Chapter 1. Introduction: Lost in Transition?

This chapter looks back at the history of transitology and the conceptualisation of Spain, Greece and Portugal as part of the canon of the “third wave of democratisation”. It measures the distance between the time in which the three countries were dubbed “New European South” and were considered pioneers in terms of democratisation, and the time of the crisis in which a series of social and political contracts forged in the mid- and late-1970s were seriously challenged. It then analyses the ways in which the present volume departs from existing works and states its original contribution to studies in the subject area, in that it combines an appreciation of the public rereadings of transitions at present and a grassroots perspective regarding the connection between present and past social movements.

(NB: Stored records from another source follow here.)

import Summits.QuantumFields.GaugeBoot.Rows.KZL2HD4Emb
import Summits.QuantumFields.GaugeBoot.Certificates.KZL2HD4TabA
import Summits.QuantumFields.GaugeBoot.Certificates.KZL2rpD4TabA
import HarnessLib

/-!
# Gauge-boot: kernel check — lean3's kz-L2-H-4D entry tables are the relabelled kz-L2-rp-4D tables, blocks 12–16

Cell `pub-gaugeboot`, seat lean1 — kz-L2-H-4D (`KZL2HD4`: SU(2), D = 4, Kazakov–Zheng Λ ≤ 2 hierarchy, Hermitian blocks only;
rows C61–C75 / C118–C122 of the CERTIFIED ledger) torus positivity layer, obtained by RELABELLING the landed kz-L2-rp-4D layer.

HONEST FRAMING (page 1 of every file of this cell): certified bounds on lattice expectations at STATED coupling,
gauge group, dimension and torus size; NOT a mass gap, NOT a continuum limit, NOT a string tension, NOT large `N`.
The venture is explicitly NOT Yang–Mills-summit-bearing (barriers `FixedCouplingUltralocality`,
`PerturbativeInvisibility`).

For each block `k` of this part: `∀ i j < 30, (Sparse.ent KZL2HD4.EB k i j).map embPair = Sparse.ent KZL2rpD4.EB k i j` by
`decide +kernel` (block dimensions ≤ 30 on both sides; terms in these blocks: 24687).  Pure kernel data check;
nothing is claimed about lattice gauge theory in this file.
-/

namespace Summit.QuantumFields.GaugeBoot

namespace KZL2HD4

open Summit.QuantumFields.GaugeBoot.Certificates

set_option maxHeartbeats 0 in
/-- Block 12 (2442 terms): lean3's `KZL2HD4` entries relabelled by `emb` = lean3's `KZL2rpD4` entries. -/
theorem entChk_12 : ∀ i j : Fin 30, (Sparse.ent KZL2HD4.EB 12 i.val j.val).map embPair = Sparse.ent KZL2rpD4.EB 12 i.val j.val := by
  decide +kernel

set_option maxHeartbeats 0 in
/-- Block 13 (16788 terms): lean3's `KZL2HD4` entries relabelled by `emb` = lean3's `KZL2rpD4` entries. -/
theorem entChk_13 : ∀ i j : Fin 30, (Sparse.ent KZL2HD4.EB 13 i.val j.val).map embPair = Sparse.ent KZL2rpD4.EB 13 i.val j.val := by
  decide +kernel

set_option maxHeartbeats 0 in
/-- Block 14 (1986 terms): lean3's `KZL2HD4` entries relabelled by `emb` = lean3's `KZL2rpD4` entries. -/
theorem entChk_14 : ∀ i j : Fin 30, (Sparse.ent KZL2HD4.EB 14 i.val j.val).map embPair = Sparse.ent KZL2rpD4.EB 14 i.val j.val := by
  decide +kernel

set_option maxHeartbeats 0 in
/-- Block 15 (1952 terms): lean3's `KZL2HD4` entries relabelled by `emb` = lean3's `KZL2rpD4` entries. -/
theorem entChk_15 : ∀ i j : Fin 30, (Sparse.ent KZL2HD4.EB 15 i.val j.val).map embPair = Sparse.ent KZL2rpD4.EB 15 i.val j.val := by
  decide +kernel

set_option maxHeartbeats 0 in
/-- Block 16 (1519 terms): lean3's `KZL2HD4` entries relabelled by `emb` = lean3's `KZL2rpD4` entries. -/
theorem entChk_16 : ∀ i j : Fin 30, (Sparse.ent KZL2HD4.EB 16 i.val j.val).map embPair = Sparse.ent KZL2rpD4.EB 16 i.val j.val := by
  decide +kernel

end KZL2HD4

end Summit.QuantumFields.GaugeBoot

Apart from looking at the state of the art, this chapter sets the parameters of the volume and presents the structure of the book.
Kostis Kornetis, Maria Elena Cavallaro

Conflicting Memory of Transition


Chapter 2. Self-Portraits of the Past: Conflicting Narratives of the Spanish Transition in a Time of Crisis (2008–2016)

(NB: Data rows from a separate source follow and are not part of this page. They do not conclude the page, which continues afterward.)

import Summits.CriticalPhenomena.Ising3DConformalLimit.Theorems.EnergyNotSigmaSquaredGapForcesFarMergingScreeningDefs

/-!
# Objects of the line `screening-form-lemma-a1` for the crux `GapForcesFarMerging`, part 2:
# the two currencies of the lead's reshape of the far-screening transfer
(item stmt-CriticalPhenomena-4468; route decl
`Summit.CriticalPhenomena.Ising3DConformalLimit.Theses.EnergyNotSigmaSquared.GapForcesFarMerging`;
lead seat c2 `prover-line-stmt-CriticalPhenomena-4468-c2-0`; part 1 is
`Theorems/EnergyNotSigmaSquaredGapForcesFarMergingScreeningDefs.lean`, whose vocabulary
`pinchScreen`, `meanScreening`, `DoublingWindow`, `RootOpacityIO`, `FarScreeningIO`, `up`, `dn`, `e₂` is used verbatim)

Route-posited objects (D-0016). The registered stub
`stub_farScreening : HittingLowerBound → RootOpacityIO → FarScreeningIO` of the line takes an OPAQUE
WINDOWED ROOT OCTAVE `k` of the one-pinch screening ladder `A(r;m) = pinchScreen n r m` — a relative drop
`A(2^{k+1};m) ≤ (1-c)·A(2^k;m)` for SOME far scale `m ≥ 2^{k+3}` — to far screening of a FIXED injective shape
along infinitely many dilations. As filed, the far scale `m` may exceed the octave `2^k` by an unbounded
factor, so the stub silently contains, on top of the un-tilting / un-pinning of the probe at scale `2^k`, a
far-source insensitivity statement (the far ends `up m`, `dn m` must be moved down to bounded aspect before
any fixed dilated shape can appear: the counting behind `RootOpacityIO` cannot place the opaque octave near the
top of the ladder, because the hypothesis GAP is only an UPPER bound on the full avoidance). The reshape
separates the two:

* `HazardRelocation` — opacity of the octave `k` for a far scale `m ≥ 2^{k+3}` implies opacity of the same octave
  for the far scale `2^{k+3}` (aspect `8`), with a constant depending only on the drop: insensitivity of the
  per-octave hazard of the ladder to the position of the far ends (a ratio-form relocation statement; the
  qualitative, non-uniform version is the sourced incipient-infinite-cluster limit of Panis 2025, Thm 3.1);
* `Unpin` — THE CORE: at a windowed octave `k` that is opaque for the bounded-aspect far scale `2^{k+3}`, some
  FRESH probe strand started from a coarse lattice point `2^{k-j}·u`, `u` in a finite family `F`, is screened by
  the full duplicated cluster of the strand `0 → up 2^{k+3}` by a definite fraction — the un-tilting (the
  hypothesis is a statement under the screening tilt `𝟙[e₂, dn ∉ C]·S(C_{2^k})`) and un-pinning (the pinned
  probe source `e₂` is replaced by a source at scale `2^k`) of ONE passage at ONE scale, far ends untouched.

The glue `HazardRelocation → Unpin → RootOpacityIO → FarScreeningIO` (filters + a pigeonhole over the finite
family `F`; the dilated shape is `y_u = (0, up 2^{j+3}, u, dn 2^{j+3})`, `L = 2^{k-j}`) is proved in
`Theorems/EnergyNotSigmaSquaredGapForcesFarMergingScreeningUnpinGlue.lean`. Neither currency is a literature
fact; both are statements about the nearest-neighbour model's box trace laws `sourcedDoubleCurrentLaw 3 n β_c`
only. References for the intended proofs: Aizenman–Duminil-Copin 2021 (arXiv:1912.07973) §6.2 (mixing /
relocation of sources at regular scales, `d = 4`), R. Panis, PTRF 194 (2025) Thm 2.4 / 3.1 (qualitative
sourced mixing and the sourced IIC, `d ≥ 3`), Lawler 1991 ch. 3–5 (separation lemmas, the template of the
un-pinning).
-/

noncomputable section

namespace Summit.CriticalPhenomena.Ising3DConformalLimit.GapForcesFarMergingScreening

open scoped symmDiff ENNReal
open MeasureTheory Filter Finset
open Literature.Probability.LatticeModels Literature.Probability.Percolation
open Summit.CriticalPhenomena.Ising3DConformalLimit.Theorems.GapForcesFarMerging.Negative
  (e₁ e₂ cc2 xR up dn FarMergingShape SinglePinchLawShape)

/-! ### Currencies of the reshaped far end -/

/-- (C6a) HAZARD RELOCATION (far-source insensitivity of the per-octave hazard of the one-pinch screening
ladder, ratio form): for every drop `c > 0` there is `c' > 0` such that, for all large octaves `k`, every far
scale `m ≥ 2^{k+3}` and all large box sizes `n`, an octave-`k` relative drop `≥ c` of the ladder with far ends
`up m, dn m` forces an octave-`k` relative drop `≥ c'` of the ladder with far ends at the bounded-aspect scale
`2^{k+3}` (together with the positivity of that ladder at radius `2^k`). Statement of the registered (open) stub
`stub_hazardRelocation` (route-posited currency of the line, not a literature fact; the qualitative, non-uniform
far-end insensitivity is Panis' sourced IIC limit, the uniformity in `k` is the open content). -/
def HazardRelocation : Prop :=
  ∀ c : ℝ, 0 < c → ∃ c' : ℝ, 0 < c' ∧ ∀ᶠ k : ℕ in atTop, ∀ m : ℕ, 2 ^ (k + 3) ≤ m →
    ∀ᶠ n : ℕ in atTop,
      (0 < pinchScreen n (2 ^ k) m ∧ pinchScreen n (2 ^ (k + 1)) m ≤ (1 - c) * pinchScreen n (2 ^ k) m) →
        (0 < pinchScreen n (2 ^ k) (2 ^ (k + 3)) ∧
          pinchScreen n (2 ^ (k + 1)) (2 ^ (k + 3)) ≤ (1 - c') * pinchScreen n (2 ^ k) (2 ^ (k + 3)))

/-- The far-screening shape with an un-pinned probe source `u`: strand `0 → up a`, probe `u → dn a`. [folklore] -/
def unpinShape (a : ℕ) (u : Site 3) : Fin 4 → Site 3 := ![0, up a, u, dn a]

/-- (C6b) UN-PINNING AT A BOUNDED-ASPECT OPAQUE WINDOWED OCTAVE (the core of the transfer): for every drop `c > 0`
and window constant `θ > 0` there are `c' > 0`, a granularity `j` and a finite family `F` of lattice points,
each giving an injective shape `unpinShape 2^{j+3} u = (0, up 2^{j+3}, u, dn 2^{j+3})`, such that for all large
octaves `k` inside a `θ`-doubling window and all large box sizes `n`: IF the ladder with far ends at `2^{k+3}` is
positive at radius `2^k` and drops by the factor `1 - c` across the octave `Λ_{2^{k+1}} ∖ Λ_{2^k}` (the TILTED
pinned probe `e₂ → dn 2^{k+3}` is cut there with probability `≥ c`), THEN for some `u ∈ F` the full duplicated
cluster of the strand `0 → up 2^{k+3}` screens the FRESH probe pair `(2^{k-j}·u, dn 2^{k+3})` by at least `c'`:
`meanScreening ≤ 1 - c'`. Statement of the registered (open, hardest) stub `stub_unpin` (route-posited currency
of the line, not a literature fact; template: the separation lemmas of Lawler 1991 ch. 3–5). -/
def Unpin : Prop :=
  ∀ c θ : ℝ, 0 < c → 0 < θ → ∃ c' : ℝ, 0 < c' ∧ ∃ j : ℕ, ∃ F : Finset (Site 3),
    (∀ u ∈ F, Function.Injective (unpinShape (2 ^ (j + 3)) u)) ∧
    ∀ᶠ k : ℕ in atTop, DoublingWindow θ k → ∀ᶠ n : ℕ in atTop,
      (0 < pinchScreen n (2 ^ k) (2 ^ (k + 3)) ∧
        pinchScreen n (2 ^ (k + 1)) (2 ^ (k + 3)) ≤ (1 - c) * pinchScreen n (2 ^ k) (2 ^ (k + 3))) →
        ∃ u ∈ F, meanScreening n n 0 (up (2 ^ (k + 3))) ((((2 ^ (k - j) : ℕ) : ℤ)) • u) (dn (2 ^ (k + 3))) ≤
          1 - c'

/-! ### Sanity lemmas (definitional) -/

/-- The points of the un-pinned shape (definitional). [folklore] -/
theorem unpinShape_apply (a : ℕ) (u : Site 3) :
    unpinShape a u 0 = 0 ∧ unpinShape a u 1 = up a ∧ unpinShape a u 2 = u ∧ unpinShape a u 3 = dn a :=
  ⟨rfl, rfl, rfl, rfl⟩

/-- Dilating the far end `up a` by `L` gives `up (a·L)`. [folklore] -/
theorem zsmul_up : ∀ a L : ℕ, (L : ℤ) • up a = up (a * L) := by
  intro a L; ext j; fin_cases j <;> simp [up, xR] <;> ring

/-- Dilating the far end `dn a` by `L` gives `dn (a·L)`. [folklore] -/
theorem zsmul_dn : ∀ a L : ℕ, (L : ℤ) • dn a = dn (a * L) := by
  intro a L; ext j; fin_cases j <;> simp [dn, xR] <;> ring

/-- Dilating the un-pinned shape: `L • unpinShape a u = (0, up (aL), L•u, dn (aL))`, read coordinatewise as the
four arguments of `meanScreening` in `FarScreeningIO`. [folklore] -/
theorem zsmul_unpinShape (a L : ℕ) (u : Site 3) :
    (L : ℤ) • unpinShape a u 0 = 0 ∧ (L : ℤ) • unpinShape a u 1 = up (a * L) ∧
      (L : ℤ) • unpinShape a u 2 = (L : ℤ) • u ∧ (L : ℤ) • unpinShape a u 3 = dn (a * L) := by
  refine ⟨by simp [unpinShape], ?_, rfl, ?_⟩
  · show (L : ℤ) • up a = up (a * L); exact zsmul_up a L
  · show (L : ℤ) • dn a = dn (a * L); exact zsmul_dn a L


/-! ### Flexible-aspect forms (appended by the lead, seat c2, same cycle)

The pair (`HazardRelocation`, `Unpin`) fixes the bounded aspect to `8` (`far scale = 2^{k+3}`). A proof of the relocation by a
boundary-Harnack comparison of the inside laws under a change of the far source can only be expected to have constants
tending to `1` as the target aspect grows (gradient estimate `|G(x) - G(y)| ≤ C|x-y|G(x)/|x|` for the deterministic part), and a
weak opacity (`c` small) survives a relocation only if those constants are close enough to `1`. The flexible forms let the
target aspect `2^A` depend on the drop `c`: `HazardRelocationFlex` is WEAKER than `HazardRelocation` (take `A = 3`), `UnpinFlex`
asks `Unpin` at every aspect `A` (each instance is the same one-scale un-tilt/un-pin statement), and the glue is unchanged
(`farScreening_of_unpinFlex`, file …ScreeningUnpinGlueFlex.lean). -/

/-- (C6a′) HAZARD RELOCATION, flexible aspect: for every drop `c > 0` there are a target aspect `A ≥ 3` and `c' > 0` such that for
all large octaves `k`, every far scale `m ≥ 2^{k+3}` and all large `n`, an octave-`k` drop `≥ c` of the ladder with far ends at
`m` forces an octave-`k` drop `≥ c'` (and positivity) of the ladder with far ends at `2^{k+A}`. Weaker than `HazardRelocation`.
Statement of the registered (open) stub `stub_hazardRelocationFlex` (route-posited currency of the line, not a literature fact). -/
def HazardRelocationFlex : Prop :=
  ∀ c : ℝ, 0 < c → ∃ A : ℕ, 3 ≤ A ∧ ∃ c' : ℝ, 0 < c' ∧ ∀ᶠ k : ℕ in atTop, ∀ m : ℕ, 2 ^ (k + 3) ≤ m →
    ∀ᶠ n : ℕ in atTop,
      (0 < pinchScreen n (2 ^ k) m ∧ pinchScreen n (2 ^ (k + 1)) m ≤ (1 - c) * pinchScreen n (2 ^ k) m) →
        (0 < pinchScreen n (2 ^ k) (2 ^ (k + A)) ∧
          pinchScreen n (2 ^ (k + 1)) (2 ^ (k + A)) ≤ (1 - c') * pinchScreen n (2 ^ k) (2 ^ (k + A)))

/-- (C6b′) UN-PINNING at an opaque windowed octave of bounded aspect `2^A`, for EVERY `A`: for all `A`, `c > 0`, `θ > 0` there
are `c' > 0`, a granularity `j` and a finite family `F` (each `unpinShape 2^{j+A} u` injective) such that for all large windowed
`k` and large `n`, an octave-`k` drop `≥ c` of the ladder with far ends at `2^{k+A}` forces, for some `u ∈ F`, a screening
`≤ 1 - c'` of the fresh probe from `2^{k-j}·u` to `dn 2^{k+A}` by the full cluster of the strand `0 → up 2^{k+A}`. Its instance
`A = 3` is `Unpin`. Statement of the registered (open, hardest) stub `stub_unpinFlex` (route-posited currency of the line). -/
def UnpinFlex : Prop :=
  ∀ A : ℕ, ∀ c θ : ℝ, 0 < c → 0 < θ → ∃ c' : ℝ, 0 < c' ∧ ∃ j : ℕ, ∃ F : Finset (Site 3),
    (∀ u ∈ F, Function.Injective (unpinShape (2 ^ (j + A)) u)) ∧
    ∀ᶠ k : ℕ in atTop, DoublingWindow θ k → ∀ᶠ n : ℕ in atTop,
      (0 < pinchScreen n (2 ^ k) (2 ^ (k + A)) ∧
        pinchScreen n (2 ^ (k + 1)) (2 ^ (k + A)) ≤ (1 - c) * pinchScreen n (2 ^ k) (2 ^ (k + A))) →
        ∃ u ∈ F, meanScreening n n 0 (up (2 ^ (k + A))) ((((2 ^ (k - j) : ℕ) : ℤ)) • u) (dn (2 ^ (k + A))) ≤
          1 - c'

/-- `HazardRelocation` (aspect `8`) implies its flexible form (take `A = 3`). [folklore] -/
theorem hazardRelocationFlex_of_hazardRelocation : HazardRelocation → HazardRelocationFlex :=
  fun h c hc => ⟨3, le_rfl, h c hc⟩

/-- `UnpinFlex` at `A = 3` is `Unpin`. [folklore] -/
theorem unpin_of_unpinFlex : UnpinFlex → Unpin := fun h => h 3


/-! ### Large-aspect forms (second append by the lead, seat c2, after the wave-2 diagnosis of `stub_hazardRelocation`)

Comparability of the SURVIVALS `A(2^{k+1};·)/A(2^k;·)` up to a fixed constant `K` transfers only drops `c > 1 - 1/K`;
transferring every drop needs either comparability of the DROPS up to constants at aspect `8` (the target of
`HazardRelocation`, an up-to-constants boundary-Harnack principle for sourced currents) or constants `1 + δ`, `δ → 0`,
which is only plausible when BOTH far scales have aspect `→ ∞` (ratio convergence to the sourced IIC with a rate). The
flexible form `HazardRelocationFlex` keeps the hypothesis at `m ≥ 2^{k+3}` and so still compares aspect `8` with
aspect `2^A`. The forms below put BOTH far scales beyond `2^{k+A}` and let the counting deliver such octaves for every
`A` (`RootOpacityFarIO`: shifting the admissible octave range by finitely many octaves does not change densities);
the window hypothesis is made available to the relocation, as the glue has it in scope. Glue:
`farScreening_of_unpinFar : HazardRelocationFar → UnpinFlex → RootOpacityFarIO → FarScreeningIO`
(file …ScreeningUnpinGlueFar.lean); `HazardRelocationFlex → HazardRelocationFar`. -/

/-- (C4″) ROOT OPACITY AT EVERY ASPECT: there are `c, θ > 0` such that for EVERY `A`, infinitely many `θ`-windowed
octaves `k` carry a relative drop `≥ c` of the ladder for some far scale `m ≥ 2^{k+A}`, frequently in the box size.
(Output of the counting `OnePinchScreeningDecay → Floors → RootOpacityFarIO`, registered stub `stub_rootOpacityFar`,
provable now: the landed density counting with the top `A` octaves excluded; route-posited currency of the line.) -/
def RootOpacityFarIO : Prop :=
  ∃ c θ : ℝ, 0 < c ∧ 0 < θ ∧ ∀ A : ℕ, ∃ᶠ k : ℕ in atTop, DoublingWindow θ k ∧ ∃ m : ℕ, 2 ^ (k + A) ≤ m ∧
    ∃ᶠ n : ℕ in atTop, 0 < pinchScreen n (2 ^ k) m ∧
      pinchScreen n (2 ^ (k + 1)) m ≤ (1 - c) * pinchScreen n (2 ^ k) m

/-- (C6a″) HAZARD RELOCATION AT LARGE ASPECT: for every drop `c > 0` and window constant `θ > 0` there are an aspect
`A ≥ 3` and `c' > 0` such that for all large `θ`-windowed octaves `k`, every far scale `m ≥ 2^{k+A}` and all large `n`,
an octave-`k` drop `≥ c` with far ends at `m` forces an octave-`k` drop `≥ c'` (and positivity) with far ends at
`2^{k+A}` — both far scales beyond the aspect `2^A` chosen by the drop. Weaker than `HazardRelocationFlex`. Statement of
the registered (open) stub `stub_hazardRelocationFar` (route-posited currency of the line, not a literature fact). -/
def HazardRelocationFar : Prop :=
  ∀ c θ : ℝ, 0 < c → 0 < θ → ∃ A : ℕ, 3 ≤ A ∧ ∃ c' : ℝ, 0 < c' ∧ ∀ᶠ k : ℕ in atTop, DoublingWindow θ k →
    ∀ m : ℕ, 2 ^ (k + A) ≤ m → ∀ᶠ n : ℕ in atTop,
      (0 < pinchScreen n (2 ^ k) m ∧ pinchScreen n (2 ^ (k + 1)) m ≤ (1 - c) * pinchScreen n (2 ^ k) m) →
        (0 < pinchScreen n (2 ^ k) (2 ^ (k + A)) ∧
          pinchScreen n (2 ^ (k + 1)) (2 ^ (k + A)) ≤ (1 - c') * pinchScreen n (2 ^ k) (2 ^ (k + A)))

/-- `HazardRelocationFlex` implies the large-aspect form (restrict to `m ≥ 2^{k+A} ≥ 2^{k+3}`, ignore the window). [folklore] -/
theorem hazardRelocationFar_of_hazardRelocationFlex : HazardRelocationFlex → HazardRelocationFar := by
  intro h c θ hc _
  obtain ⟨A, hA, c', hc', hk⟩ := h c hc
  refine ⟨A, hA, c', hc', hk.mono fun k hkk _ m hm => hkk m ?_⟩
  exact le_trans (Nat.pow_le_pow_right (by norm_num) (by omega)) hm

/-- Root opacity at every aspect implies root opacity (take `A = 3`). [folklore] -/
theorem rootOpacityIO_of_rootOpacityFarIO : RootOpacityFarIO → RootOpacityIO := by
  rintro ⟨c, θ, hc, hθ, h⟩
  exact ⟨c, θ, hc, hθ, h 3⟩

end Summit.CriticalPhenomena.Ising3DConformalLimit.GapForcesFarMergingScreening

end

The master narrative that presented Spanish transition as a peaceful, consensual and well-organised path to democracy was seriously challenged since the beginning of the financial crisis of 2008. Spain’s contemporary economic and political crises were often considered a result of a botched transition to democracy in the late 1970s. But, for all the significance of this discourse, the years of the economic crisis also witnessed a robust defence of the traditional narrative of the transition to democracy in some quarters. A number of scholars, politicians and artists underscored the benign nature of the origins of Spanish democracy to oppose political and social changes. This chapter explores the dialectic between positive and critical narratives of the Spanish transition to democracy over 2008–2016. The authors analyse the confronting narratives in three fields: academic, political and cultural. The chapter deals with recent historiography on the transition to democracy; examines the uses of the transition in political discourses; and explores the confronting representations of the period in cinema, theatre, television and literature.
Carmina Gustran, Alejandro Quiroga

Chapter 3. The Legacy of the Portuguese Transition to Democracy: April-Warriors Versus November-Warriors

Political parties will engage in policy and non-policy activities in the field of memory politics if they believe this will helps them win more votes, but the extent to which they engage in such activities and develop strong narratives about the recent past varies. This chapter explores how much memory politics has mattered for political parties in Portugal since the breakdown of the authoritarian regime. Analysing four decades of activities in the Portuguese parliament (1976–2016) reveals the existence of mnemonic groups, particularly mnemonic-warriors, roughly divided along the left/right axis, in which the memory of the transition appears as more divisive than the authoritarian past. The Portuguese case is a case of a relative crystallisation of parties’ position and behaviour in the field of memory politics, even decades after the democratisation process.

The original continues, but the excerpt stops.